I've been trying to transform some cuda/C code into a more OO code, but my goal doesn't seem to be easy to achieve for my current understanding of the cuda functioning mechanism. I haven't been able to find good a explanation either on this situation. It might not be possible after all.
I have a global object of class myClass holding an array to be filled in a kernel.
How should the methods in myClass be defined so that the array and boolean members are visible from device and the array can then be copied back to host?
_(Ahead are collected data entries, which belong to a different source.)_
namespace BuckmasterCaolaboraGomezserrano2025

namespace Monatomic

namespace ShootingL

open SonicSeries Germ Tube OriginSeries

/-! ### The window `[13890041/12500000, 697/625]` -/

/-- [folklore] -/
theorem rlo_eq : RightL.rL = 13890041 / 12500000 := rfl

/-- [folklore] -/
theorem rlo_le_rhi : RightL.rL ≤ RightM.rM := by rw [rlo_eq, ShootingM.rhi_eq]; norm_num

/-- [folklore] -/
theorem r3_lt_rlo : r3 < RightL.rL := RightL.ru_mem.1

/-- [folklore] -/
theorem rd_le_rlo : Shooting.rd ≤ RightL.rL := by rw [Shooting.rd_eq, rlo_eq]; norm_num

/-- The window sits inside the original one. [folklore] -/
theorem mem_window_of {r : ℝ} (hr : r ∈ Icc RightL.rL RightM.rM) : r ∈ Icc Shooting.rd Shooting.ru :=
  ⟨rd_le_rlo.trans hr.1, hr.2.trans ShootingM.rhi_lt_ru.le⟩

/-- [folklore] -/
theorem windowL {r : ℝ} (hr : r ∈ Icc RightL.rL RightM.rM) :
    11 / 10 ≤ r ∧ r ≤ 28 / 25 ∧ r3 < r ∧ r < r4 ∧ |r| ≤ 2 :=
  Shooting.window (mem_window_of hr)

variable {r : ℝ}

/-- **Choice of the branch time `s < 0`**, uniformly good on the window and below the thresholds of
the two right barriers. [cite: BuckmasterCaolaboraGomezserrano2025, §6] -/
theorem exists_sL : ∃ s : ℝ, s < 0 ∧
    (∀ r ∈ Icc RightL.rL RightM.rM, |s| < sonicRad r ∧
      (∀ t : ℝ, s ≤ t → t < 0 → 0 < DW (Wloc r t) (Zloc r t) ∧ DZ (Wloc r t) (Zloc r t) < 0 ∧
        Zloc r t < Wloc r t ∧ W0 r < Wloc r t ∧ |Wloc r t - W0 r| ≤ 1 / 4)) ∧
    ContinuousOn (fun r => Wloc r s) (Icc RightL.rL RightM.rM) ∧ ContinuousOn (fun r => Zloc r s) (Icc RightL.rL RightM.rM) ∧
    RightM.barM (Wloc RightM.rM s) < Zloc RightM.rM s ∧ Zloc RightL.rL s < RightL.barL (Wloc RightL.rL s) := by
  obtain ⟨δ, hδ, hbr⟩ := branch_uniform r3_lt_rlo ShootingM.rhi_lt_r4 rlo_le_rhi
  obtain ⟨ρ, hρ, hρle, hcW, hcZ⟩ := continuousOn_Wloc_Zloc r3_lt_rlo ShootingM.rhi_lt_r4 rlo_le_rhi
  obtain ⟨εu, hεu, hu⟩ := Metric.eventually_nhds_iff.mp (eventually_nhdsWithin_iff.mp RightM.branch_vs_bar)
  obtain ⟨εd, hεd, hd⟩ := Metric.eventually_nhds_iff.mp (eventually_nhdsWithin_iff.mp RightL.branch_vs_bar)
  set σ : ℝ := min (min δ (ρ / 2)) (min (εu / 2) (εd / 2)) with hσ
  have hσpos : 0 < σ := by positivity
  have hσδ : σ ≤ δ := (min_le_left _ _).trans (min_le_left _ _)
  have hσρ : σ < ρ := lt_of_le_of_lt ((min_le_left _ _).trans (min_le_right _ _)) (by linarith)
  have hσu : σ < εu := lt_of_le_of_lt ((min_le_right _ _).trans (min_le_left _ _)) (by linarith)
  have hσd : σ < εd := lt_of_le_of_lt ((min_le_right _ _).trans (min_le_right _ _)) (by linarith)
  refine ⟨-σ, by linarith, fun r hr => ⟨?_, fun t ht1 ht2 => ?_⟩, ?_, ?_, ?_, ?_⟩
  · rw [abs_neg, abs_of_pos hσpos]
    exact lt_of_le_of_lt hσδ (hbr r hr).1
  · have hta : |t| ≤ δ := by rw [abs_of_neg ht2]; linarith
    obtain ⟨⟨kDW, kZW, kW, _⟩, kneg, _⟩ := (hbr r hr).2 t hta
    exact ⟨kDW, (kneg ht2).1, kZW, (kneg ht2).2, kW⟩
  · refine hcW.comp (continuousOn_id.prodMk continuousOn_const) fun r hr => ⟨hr, ?_⟩
    simp only [Metric.mem_ball, dist_zero_right, norm_neg, Real.norm_eq_abs, abs_of_pos hσpos]
    exact hσρ
  · refine hcZ.comp (continuousOn_id.prodMk continuousOn_const) fun r hr => ⟨hr, ?_⟩
    simp only [Metric.mem_ball, dist_zero_right, norm_neg, Real.norm_eq_abs, abs_of_pos hσpos]
    exact hσρ
  · exact hu (by rw [dist_zero_right, norm_neg, Real.norm_eq_abs, abs_of_pos hσpos]; exact hσu)
      (by show -σ < 0; linarith)
  · exact hd (by rw [dist_zero_right, norm_neg, Real.norm_eq_abs, abs_of_pos hσpos]; exact hσd)
      (by show -σ < 0; linarith)

/-- The branch time of the comparison. [cite: BuckmasterCaolaboraGomezserrano2025, §6] -/
def sL : ℝ := Classical.choose exists_sL

/-- [cite: BuckmasterCaolaboraGomezserrano2025, §6] -/
theorem sL_spec : sL < 0 ∧
    (∀ r ∈ Icc RightL.rL RightM.rM, |sL| < sonicRad r ∧
      (∀ t : ℝ, sL ≤ t → t < 0 → 0 < DW (Wloc r t) (Zloc r t) ∧ DZ (Wloc r t) (Zloc r t) < 0 ∧
        Zloc r t < Wloc r t ∧ W0 r < Wloc r t ∧ |Wloc r t - W0 r| ≤ 1 / 4)) ∧
    ContinuousOn (fun r => Wloc r sL) (Icc RightL.rL RightM.rM) ∧ ContinuousOn (fun r => Zloc r sL) (Icc RightL.rL RightM.rM) ∧
    RightM.barM (Wloc RightM.rM sL) < Zloc RightM.rM sL ∧ Zloc RightL.rL sL < RightL.barL (Wloc RightL.rL sL) :=
  Classical.choose_spec exists_sL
I am using cuda 7.5 and the compute capability of my card is 3.5.
This is a tentative structure describing the situation:
#include <cstdio>
#include <cuda.h>
#include <cuda_runtime.h>
class myClass
{
public:
bool bool_var; // Set from host and readable from device
int data_size; // Set from host
__device__ __host__ myClass();
__device__ __host__ ~myClass();
__host__ void setValues(bool iftrue, int size);
__device__ void dosomething(int device_parameter);
__host__ void export();
// completely unknown methods
__host__ void prepareDeviceObj();
__host__ void retrieveDataToHost();
private:
int *data; // Filled in device, shared between threads, at the end copied back to host for data output
};
__host__ __device__ myClass::myClass()
{
}
__host__ __device__ myClass::~myClass()
{
#ifdef __CUDACC__
if(bool_var)
cudaFree(data);
#else
free(data);
#endif
}
__host__ void myClass::setValues(bool iftrue, int size)
{
bool_var = iftrue;
data_size = size;
}
__device__ void myClass::dosomething(int idx)
{
int toadd = idx+data_size;
atomicAdd(&data[idx], toadd); // data should be unique among threads
}
__global__ void myKernel(myClass obj)
{
const int idx = blockIdx.x*blockDim.x + threadIdx.x;
if(idx < obj.data_size)
{
if(!obj.bool_var)
printf("Object is not up to any task here!");
else
{
printf("Object is ready!");
obj.dosomething(idx);
}
}
}
myClass globalInstance;
int main(int argc, char** argv)
{
int some_number = 40;
globalInstance.setValues(true, some_number);
globalInstance.prepareDeviceObj(); // unknown
myKernel<<<1,some_number>>>(globalInstance); // how to pass the object?
globalInstance.retrieveDataToHost(); // unknown
globalInstance.export();
exit(EXIT_SUCCESS);
}